Compared to a "normal" capacitor with wires, such a capacitor is far more effective at bypassing RF energy to "ground" and it also suffers much less from parasitic issues like self-resonance - a property in which the capacitor and its internal inductance form a resonant circuit can cause it to practically "disappear" from the circuit (e.g. cease to be effective) at certain frequencies.  For this application - where it's particularly important to reduce RF interference at VHF and UHF - the use of feedthrough capacitors is a nearly foolproof method of attenuating such energy without resorting to surface-mount components and/or a specially-designed PC board. 7

Figure 4 shows nine feedthrough capacitors soldered to a brass partition (the solder is on the opposite side) and as can be seen from the photo, these are capacitors that have a wire that runs through them.  As such, they have no "ground lead" aside from the outside of the body of the device and all of them are tied together on the same piece of metal.  This method assures a low impedance RF path between all of the capacitors and since the partition itself is bolted to the aluminum case (see Figure 5), it, too, is well-bonded.

Putting it in the box

Figure 5:
The LED controller in the box w/filtering.  By
containing RF currents within the box, both
common-mode and differential RF currents
on the leads are reduced to near zero.
Click on the image for a larger version.
To eliminate direct radiation from even the very short leads, the LED's controller, ferrite beads 8 and feedthrough capacitors are contained within a box as seen in Figure 5.

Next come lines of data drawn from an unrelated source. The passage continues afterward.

/-- Anchor of this file on the crux item (registered sub-goal): the `v = e^{t/2}` form of the combined density
(`dfun_eq`, `∀`-form). -/
theorem originDominating_dfun : ∀ (y t : ℝ), 0 < t → 2 * (y * (Real.exp (-(t / 2)) + Real.exp (t / 2))) - (Real.exp (t / 2) * y - 1) / Real.sinh t = y * (2 * (Real.exp (t / 2) + (Real.exp (t / 2))⁻¹) - 2 * Real.exp (t / 2) ^ 3 / (Real.exp (t / 2) ^ 4 - 1)) + 2 * Real.exp (t / 2) ^ 2 / (Real.exp (t / 2) ^ 4 - 1) :=
  fun y t ht => dfun_eq y t ht

end Summit.RiemannHypothesis.RiemannHypothesis.Theorems.SignConeOscillatory.Negative

end
/-! ### The contour shift to `Re(s + w) = 0` (the display of p. 5) -/

/-- **Bellotti–Puglisi's Lemma 1 display, for Hoffstein's kernel, at a complex point.** For a primitive
`χ` modulo `q ≥ 3`, `s` with `½ ≤ Re s ≤ 1`, `s ≠ 1`, and `x > 0`:
`∫_{Re w = 2−σ} G − ∫_{Re w = −σ} G = 2π (L(1,χ) x^{1−s} K(1−s) + F(s)/720)`,
`G(w) = F(s+w) x^w K(w)`, `F = ζ · L(·, χ)` — the residues at the pole `w = 1 − s` of `ζ(s + w)` and
at the pole `w = 0` of the kernel ("`(1/2πi)∫_{(−σ)} L(s+w,χ)ζ(s+w) x^w dw/(w(w+1)(w+2)) +
L(s,χ)ζ(s)/2 + x^{1−s}L(1,χ)/((1−s)(2−s)(3−s))`", p. 5).
[cite: BellottiPuglisi2023, §2 proof of Lemma 1 p. 5]
[cite: Hoffstein1980SiegelTatuzawa, §2 proof of Lemma 1 (3) p. 169] -/
theorem contour_identity (hq : 3 ≤ q) {χ : DirichletCharacter ℂ q} (hχ : χ.IsPrimitive)
    {s : ℂ} (hσ0 : 1 / 2 ≤ s.re) (hσ1 : s.re ≤ 1) (hs1 : s ≠ 1) {x : ℝ} (hx : 0 < x) :
    (∫ y : ℝ, zetaL χ (s + (((2 - s.re : ℝ) : ℂ) + y * I)) * (x : ℂ) ^ (((2 - s.re : ℝ) : ℂ) + y * I) *
        hoffKernel (((2 - s.re : ℝ) : ℂ) + y * I)) -
      ∫ y : ℝ, zetaL χ (s + (((-s.re : ℝ) : ℂ) + y * I)) * (x : ℂ) ^ (((-s.re : ℝ) : ℂ) + y * I) *
        hoffKernel (((-s.re : ℝ) : ℂ) + y * I) =
      2 * π * (χ.LFunction 1 * (x : ℂ) ^ (1 - s) * hoffKernel (1 - s) + zetaL χ s / 720) := by
  have hq1 : 1 < q := by omega
  have hχ1 : χ ≠ 1 := ne_one_of_isPrimitive hq1 hχ
  set σ : ℝ := s.re with hσ
  set a : ℝ := -σ with ha
  set b : ℝ := 2 - σ with hb
  have hab : a < b := by rw [ha, hb]; linarith
  set p₁ : ℂ := 1 - s with hp₁
  set F : ℂ → ℂ := fun w ↦ zetaL χ (s + w) * (x : ℂ) ^ w * hoffKernel w with hFdef
  classical
  set S : Finset ℂ := {p₁, 0} with hS
  set r : ℂ → ℂ := fun p ↦ if p = p₁ then χ.LFunction 1 * (x : ℂ) ^ p₁ * hoffKernel p₁
    else zetaL χ s / 720 with hr
  have hp₁re : p₁.re = 1 - σ := by simp [hp₁, hσ]
  have hp₁0 : p₁ ≠ 0 := sub_ne_zero.2 (Ne.symm hs1)
  have hsum : ∑ p ∈ S, r p = χ.LFunction 1 * (x : ℂ) ^ p₁ * hoffKernel p₁ + zetaL χ s / 720 := by
    rw [hS, Finset.sum_insert (by simp [hp₁0]), Finset.sum_singleton]
    simp only [hr, if_neg hp₁0.symm, if_true]
  set U : Set ℂ := {w : ℂ | -2 < w.re} with hU
  have hUo : IsOpen U := isOpen_lt continuous_const Complex.continuous_re
  have hxw := differentiable_cpow_const hx
  have hmemS : ∀ p : ℂ, p ∈ S ↔ p = p₁ ∨ p = 0 := fun p ↦ by
    rw [hS, Finset.mem_insert, Finset.mem_singleton]
  -- `s + w = 1 ↔ w = p₁`
  have hsw1 : ∀ w : ℂ, s + w = 1 ↔ w = p₁ := fun w ↦ by
    rw [hp₁]; constructor <;> intro h <;> linear_combination h
  -- growth constant for the decay
  obtain ⟨C, hC, hgrowth⟩ := exists_norm_zetaL_le_pow hq1 hχ
  have key := integral_vertical_sub_eq_sum_of_simplePoles (F := F) hab S r U hUo
    (fun w hw ↦ by
      simp only [mem_preimage, mem_Icc] at hw; show -2 < w.re; rw [ha] at hw; linarith)
    (fun p hp ↦ by
      rcases (hmemS p).1 hp with rfl | rfl
      · rw [hp₁re, ha, hb]; constructor <;> linarith
      · rw [ha, hb]; simp; constructor <;> linarith)
    ?hF ?hpole ?hia ?hib ?hdecay
  · rw [hsum] at key
    simpa only [hFdef] using key
  -- (hF) holomorphy off the poles
  · intro w hw
    rcases hw with ⟨hwU, hwS⟩
    have hwU' : -2 < w.re := hwU
    have hwS' : ¬ (w = p₁ ∨ w = 0) := fun h ↦ hwS ((hmemS w).2 h)
    push Not at hwS'
    obtain ⟨hw1, hw0⟩ := hwS'
    have hws : s + w ≠ 1 := fun h ↦ hw1 ((hsw1 w).1 h)
    refine DifferentiableAt.differentiableWithinAt ?_
    have hlin : DifferentiableAt ℂ (fun w : ℂ ↦ s + w) w :=
      (differentiableAt_const _).add differentiableAt_id
    have hz : DifferentiableAt ℂ (zetaL χ ∘ fun w : ℂ ↦ s + w) w :=
      (differentiableAt_zetaL (s := s + w) hχ1 hws).comp w hlin
    exact (hz.mul (hxw w)).mul (differentiableAt_hoffKernel hwU' hw0)
  -- (hpole) the two simple poles
  · intro p hp
    rcases (hmemS p).1 hp with rfl | rfl
    · -- `w = 1 − s`: pole of `ζ(s + w)`
      set V : Set ℂ := {w : ℂ | w ≠ 0 ∧ -2 < w.re} with hV
      refine ⟨fun w ↦ zetaReg1 (s + w) * χ.LFunction (s + w) * (x : ℂ) ^ w * hoffKernel w, V,
        ?_, ?_, ?_, ?_⟩
      · exact (isOpen_ne.inter (isOpen_lt continuous_const Complex.continuous_re)).mem_nhds
          ⟨hp₁0, by show -2 < p₁.re; rw [hp₁re]; linarith⟩
      · intro w hw
        rcases hw with ⟨hw0, hw2⟩
        refine DifferentiableAt.differentiableWithinAt ?_
        have hlin : DifferentiableAt ℂ (fun w : ℂ ↦ s + w) w :=
          (differentiableAt_const _).add differentiableAt_id
        have hz : DifferentiableAt ℂ (fun w : ℂ ↦ zetaReg1 (s + w)) w :=
          (differentiable_zetaReg1 _).comp w hlin
        have hL : DifferentiableAt ℂ (fun w : ℂ ↦ χ.LFunction (s + w)) w :=
          (differentiable_LFunction hχ1 _).comp w hlin
        exact ((hz.mul hL).mul (hxw w)).mul (differentiableAt_hoffKernel hw2 hw0)
      · simp only [hr, if_pos rfl]
        rw [show s + p₁ = 1 by rw [hp₁]; ring, zetaReg1_mul_LFunction_one]
      · intro w _ hwp
        have hws : s + w ≠ 1 := fun h ↦ hwp ((hsw1 w).1 h)
        simp only [hFdef]
        rw [zetaL_eq_div_of_ne_one χ hws, show s + w - 1 = w - p₁ by rw [hp₁]; ring]
        field_simp
    · -- `w = 0`: pole of the kernel
      set V : Set ℂ := {w : ℂ | w ≠ p₁ ∧ -2 < w.re} with hV
      refine ⟨fun w ↦ zetaL χ (s + w) * (x : ℂ) ^ w *
        (1 / ((w + 2) * (w + 3) * (w + 4) * (w + 5) * (w + 6))), V, ?_, ?_, ?_, ?_⟩
      · exact (isOpen_ne.inter (isOpen_lt continuous_const Complex.continuous_re)).mem_nhds
          ⟨hp₁0.symm, by show -2 < (0:ℂ).re; simp⟩
      · intro w hw
        rcases hw with ⟨hw1, hw2⟩
        have hws : s + w ≠ 1 := fun h ↦ hw1 ((hsw1 w).1 h)
        refine DifferentiableAt.differentiableWithinAt ?_
        have hlin : DifferentiableAt ℂ (fun w : ℂ ↦ s + w) w :=
          (differentiableAt_const _).add differentiableAt_id
        have hz : DifferentiableAt ℂ (zetaL χ ∘ fun w : ℂ ↦ s + w) w :=
          (differentiableAt_zetaL (s := s + w) hχ1 hws).comp w hlin
        exact (hz.mul (hxw w)).mul (differentiableAt_hoffK0 hw2)
      · simp only [hr, if_neg hp₁0.symm]
        rw [add_zero, cpow_zero, mul_one]
        ring
      · intro w _ hw0
        simp only [hFdef]
        rw [hoffKernel_eq_K0_div hw0]
        field_simp
  -- (hia) integrability on the left line
  · exact integrable_line hq hχ hσ0 hσ1 hx
  -- (hib) integrability on the right line
  · have hb0 : 0 < b := by rw [hb]; linarith
    have hK := integrable_hoffKernel_vertical hb0
    have hcont : Continuous fun y : ℝ ↦ zetaL χ (s + (↑b + y * I)) * (x : ℂ) ^ ((b : ℂ) + y * I) := by
      refine Continuous.mul ?_ ((differentiable_cpow_const hx).continuous.comp (by fun_prop))
      refine continuous_iff_continuousAt.2 fun y ↦ ?_
      have hne : s + ((b : ℂ) + y * I) ≠ 1 := by
        intro h
        have h' := congrArg Complex.re h
        simp only [add_re, ofReal_re, mul_re, I_re, I_im, ofReal_im, mul_zero, zero_mul, sub_zero,
          one_re] at h'
        rw [hb] at h'; linarith
      exact ContinuousAt.comp (g := zetaL χ) (f := fun y : ℝ ↦ s + ((b : ℂ) + y * I))
        (differentiableAt_zetaL hχ1 hne).continuousAt
        (by fun_prop : Continuous fun y : ℝ ↦ s + ((b : ℂ) + y * I)).continuousAt
    have hZ2 : 0 ≤ bigZ 2 := (bigZ_pos (by norm_num)).le
    have hint := hK.bdd_mul hcont.aestronglyMeasurable (c := bigZ 2 * bigZ 2 * x ^ b)
      (Eventually.of_forall fun y ↦ by
        rw [norm_mul, norm_cpow_eq_rpow_re_of_pos hx]
        have hre : ((b : ℂ) + y * I).re = b := by simp
        rw [hre]
        have e : s + ((b : ℂ) + y * I) = ((2 : ℝ) : ℂ) + ↑(s.im + y) * I := by
          apply Complex.ext <;> simp [hb, hσ]
        rw [e, zetaL, norm_mul]
        have h1 := norm_riemannZeta_le_bigZ (σ := 2) (by norm_num) (s.im + y)
        have h2 := norm_LFunction_le_bigZ χ (σ := 2) (by norm_num) (s.im + y)
        have hxb : 0 ≤ x ^ b := (Real.rpow_pos_of_pos hx b).le
        calc ‖riemannZeta (↑(2:ℝ) + ↑(s.im + y) * I)‖ * ‖χ.LFunction (↑(2:ℝ) + ↑(s.im + y) * I)‖ * x ^ b
            ≤ bigZ 2 * bigZ 2 * x ^ b := by gcongr)
    simpa [hFdef, mul_assoc] using hint
  -- (hdecay) the horizontal sides
  · intro ε hε
    set M : ℝ := x ^ a + x ^ b with hM
    have hM0 : 0 < M := by
      rw [hM]; exact add_pos (Real.rpow_pos_of_pos hx a) (Real.rpow_pos_of_pos hx b)
    refine ⟨max (2 + |s.im|) (max 1 (C * (1 + |s.im|) ^ 4 * M / ε)), fun T hT τ hτ ↦ ?_⟩
    have hT2 : 2 + |s.im| ≤ |T| := (le_max_left _ _).trans hT
    have hT1' : 1 ≤ |T| := (le_max_left _ _).trans ((le_max_right _ _).trans hT)
    have hT1 : C * (1 + |s.im|) ^ 4 * M / ε ≤ |T| :=
      (le_max_right _ _).trans ((le_max_right _ _).trans hT)
    have hTpos : 0 < |T| := by linarith [abs_nonneg s.im]
    set w : ℂ := (τ : ℂ) + T * I with hw
    have hwre : w.re = τ := by simp [hw]
    have hwim : w.im = T := by simp [hw]
    -- `|Im(s + w)| = |t + T| ≥ |T| − |t| ≥ 2`, and `|t + T| ≤ (1 + |t|)|T|`
    have him : (s + w).im = s.im + T := by simp [hw]
    have him2 : 2 ≤ |(s + w).im| := by
      rw [him]
      have := abs_sub_abs_le_abs_sub T (-s.im)
      rw [abs_neg, sub_neg_eq_add, add_comm] at this
      linarith
    have him3 : |(s + w).im| ≤ (1 + |s.im|) * |T| := by
      rw [him]
      calc |s.im + T| ≤ |s.im| + |T| := abs_add_le _ _
        _ ≤ |s.im| * |T| + |T| := by nlinarith [abs_nonneg s.im]
        _ = (1 + |s.im|) * |T| := by ring
    have hrew : (s + w).re = σ + τ := by simp [hw, hσ]
    have hre1 : -3 / 2 ≤ (s + w).re := by rw [hrew]; rw [ha] at hτ; linarith [hτ.1]
    have hre2 : (s + w).re ≤ 2 := by rw [hrew]; rw [hb] at hτ; linarith [hτ.2]
    have hz : ‖zetaL χ (s + w)‖ ≤ C * ((1 + |s.im|) * |T|) ^ 4 := by
      have h := hgrowth (s + w) hre1 hre2 him2
      have h4 : (s + w).im ^ 4 = |(s + w).im| ^ 4 := (Even.pow_abs (by norm_num : Even 4) _).symm
      rw [h4] at h
      exact h.trans (by gcongr)
    have hxσ : ‖(x : ℂ) ^ w‖ ≤ M := by
      rw [norm_cpow_eq_rpow_re_of_pos hx, hwre]; exact rpow_le_add_of_mem hx hτ.1 hτ.2
    have hKn : ‖hoffKernel w‖ ≤ 1 / |T| ^ 6 := by
      have := norm_hoffKernel_le_of_im (w := w) (by rw [hwim]; exact hTpos); rwa [hwim] at this
    have hTT : |T| ≤ |T| ^ 2 := by nlinarith
    calc ‖F w‖ = ‖zetaL χ (s + w)‖ * ‖(x : ℂ) ^ w‖ * ‖hoffKernel w‖ := by
          simp only [hFdef]; rw [norm_mul, norm_mul]
      _ ≤ (C * ((1 + |s.im|) * |T|) ^ 4) * M * (1 / |T| ^ 6) := by gcongr
      _ = C * (1 + |s.im|) ^ 4 * M / |T| ^ 2 := by field_simp
      _ ≤ C * (1 + |s.im|) ^ 4 * M / |T| := div_le_div_of_nonneg_left (by positivity) hTpos hTT
      _ ≤ ε := by rw [div_le_iff₀ hTpos]; rw [div_le_iff₀ hε] at hT1; linarith
import Mathlib
import Summits.Ventures.PercRepro2.LocRows
import Summits.Ventures.PercRepro2.SwRow
import Summits.Ventures.PercRepro2.SwOut
import Summits.Ventures.PercRepro2.SwAllRow
import Summits.Ventures.PercRepro2.SwOutAll
import Summits.Ventures.PercRepro2.SwOutArmFlip
import Summits.Ventures.PercRepro2.SwOutArmThm
import Summits.Ventures.PercRepro2.SwOutCoreDefs
import Summits.Ventures.PercRepro2.SwOutBigBlockDefs
import Summits.Ventures.PercRepro2.SwOutMixedBaseDefs
import Summits.Ventures.PercRepro2.SwOutMixedBaseClasses
import Summits.Ventures.PercRepro2.SwOutMixedBaseHull
import Summits.Ventures.PercRepro2.SwOutMixedBaseDual
import Summits.Ventures.PercRepro2.SwOutMixedCore
import Summits.Ventures.PercRepro2.SwOutMixedCoreEdgeMap

/-!
# The outside-edge move of the mixed single junction (blind cell PercRepro2, night-4 g18,
2026-08-27; proofs/NIGHT4-G18.md §5, item (G3) of NIGHT4-G17.md §4⁗′: the `e`-moves)

The coordinate `e` of the raw cube is «the outside edges of `p` are BLUE»; the move `toggleE`
from `e = true` to `e = false` turns them red and nothing else.  It only ADDS red edges, so the red
cluster of `l` grows and the blue cluster of `l` shrinks (`mixedReal_le_toggleE`), and at every
non-leaking target point `h` is outside the hull of `l` because `l` is outside the region that
contains the hull of `h` (`hull_mixedReal_subset`): the conditioning `tgtU` is kept
(`mem_tgtU_of_le_of_not_mem_hull`, `mem_tgtU_toggleE`).  This covers the block moves
`D(1,a,f) → (⊤,a,0,0,f)` (to `x(f)` / `F(⊤,0,f)`), `x̄(f) → D(0,0,f)` and `F(⊥,1,f) → D(0,1,f)`
— at EVERY point, mixed or not (no junction enters).
-/

namespace Summit.Ventures.PercRepro2

namespace BigBlock

open Hull LocRows

variable {V : Type*} {E : Type*}

section Generic

variable [Fintype E] [DecidableEq E] {ends : E → Sym2 V}

open scoped Classical in
omit [Fintype E] [DecidableEq E] in
/-- Redder colourings have smaller blue colourings. -/
lemma blue_le_blue_of_le' {ζ ζ' : Config E} (h : ζ ≤ ζ') : blue ζ' ≤ blue ζ := by
  intro e
  have := h e
  simp only [blue]
  cases h1 : ζ e <;> cases h2 : ζ' e <;> simp_all

/-- **Adding red edges keeps the conditioning** when `h` stays outside the hull of `l`: the red
cluster of `l` grows, the blue cluster of `l` shrinks. -/
lemma mem_tgtU_of_le_of_not_mem_hull {ζ ζ' : Config E} {l h o : V} (hle : ζ ≤ ζ')
    (hlh : l ∉ hull ends ζ' h) (hQ : ζ ∈ tgtU ends l h {S : Set V | o ∈ S}) :
    ζ' ∈ tgtU ends l h {S : Set V | o ∈ S} := by
  simp only [tgtU, Finset.mem_filter, Finset.mem_univ, true_and, Set.mem_setOf_eq, hull,
    Set.mem_union, not_or] at hQ hlh ⊢
  obtain ⟨_, hoA, hoB⟩ := hQ
  refine ⟨⟨fun hh => hlh.1 (conn_symm hh), fun hh => hlh.2 (conn_symm hh)⟩,
    cluster_mono hle l hoA, fun h' => hoB (cluster_mono (blue_le_blue_of_le' hle) l h')⟩

end Generic

section MoveE

variable {ι κ : Type*}

/-- The move toggling the outside edges of `p`. -/
def toggleE (q : Pt ι κ) : Pt ι κ := (q.1, q.2.1, q.2.2.1, !q.2.2.2.1, q.2.2.2.2)

variable {ends : E → Sym2 V} {σ : Config E} {h u p : V} {U : ι → Set V} {Ah : Set V}
  {F : κ → Set V} (hb : MixedBase ends σ h u p U Ah F)
include hb

omit hb in
/-- Off the outside edges of `p`, the move `toggleE` changes nothing. -/
lemma mixedReal_toggleE_of_notMem {q : Pt ι κ} {e : E} (he : e ∉ clsExt ends u p Ah) :
    mixedReal ends u p U Ah F σ (toggleE q) e = mixedReal ends u p U Ah F σ q e := by
  have key : e ∈ flipSet ends u p U Ah F (toggleE q) ↔ e ∈ flipSet ends u p U Ah F q := by
    simp only [flipSet, toggleE, Set.mem_union, Set.mem_setOf_eq, he, and_false, or_false]
  unfold mixedReal
  by_cases hf : e ∈ flipSet ends u p U Ah F q
  · rw [if_pos (key.2 hf), if_pos hf]
  · rw [if_neg (fun h' => hf (key.1 h')), if_neg hf]

/-- **The move `toggleE` from `e = true` only adds red edges** (the outside edges of `p` are blue
at the base). -/
lemma MixedBase.mixedReal_le_toggleE {q : Pt ι κ} (he : q.2.2.2.1 = true) :
    mixedReal ends u p U Ah F σ q ≤ mixedReal ends u p U Ah F σ (toggleE q) := by
  intro e
  by_cases hx : e ∈ clsExt ends u p Ah
  · rw [hb.mixedReal_apply_Ext hx, if_pos he]
    obtain ⟨x, hpx, hxu, hxA⟩ := hx
    rw [hb.ext_blue e x hpx hxu hxA]
    exact Bool.false_le _
  · rw [mixedReal_toggleE_of_notMem hx]

/-- **The outside-edge move keeps the conditioning** at every point whose target is non-leaking
(`e`: blue → red), the region `Us` containing `h`, `u`, `p` and the arms and not `l`. -/
theorem MixedBase.mem_tgtU_toggleE [Fintype E] [DecidableEq E] (hup : ∃ e, ends e = s(u, p))
    {Us : Set V} {l o : V} (hUs : {h} ∪ {u} ∪ {p} ∪ armsAll U Ah F ⊆ Us) (hl : l ∉ Us)
    {q : Pt ι κ} (he : q.2.2.2.1 = true) (hqR : ¬ LeakR (toggleE q)) (hqB : ¬ LeakB (toggleE q))
    (hQ : mixedReal ends u p U Ah F σ q ∈ tgtU ends l h {S : Set V | o ∈ S}) :
    mixedReal ends u p U Ah F σ (toggleE q) ∈ tgtU ends l h {S : Set V | o ∈ S} :=
  mem_tgtU_of_le_of_not_mem_hull (hb.mixedReal_le_toggleE he)
    (fun hl' => hl (hUs (hb.hull_mixedReal_subset hup hqR hqB hl'))) hQ

end MoveE

end BigBlock

end Summit.Ventures.PercRepro2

Toward the top of the image we see the switch-mode controller for the LED headlights, bolted inside the case (which also helps dissipate heat) and farther down we see that all nine wires (three for power, the remaining six to the LED module itself) connect to the feedthrough capacitors on the partition. Each of these wires has its own ferrite bead and these wires go directly to their respective feedthrough capacitors on the brass partition, which is held in the case with screws.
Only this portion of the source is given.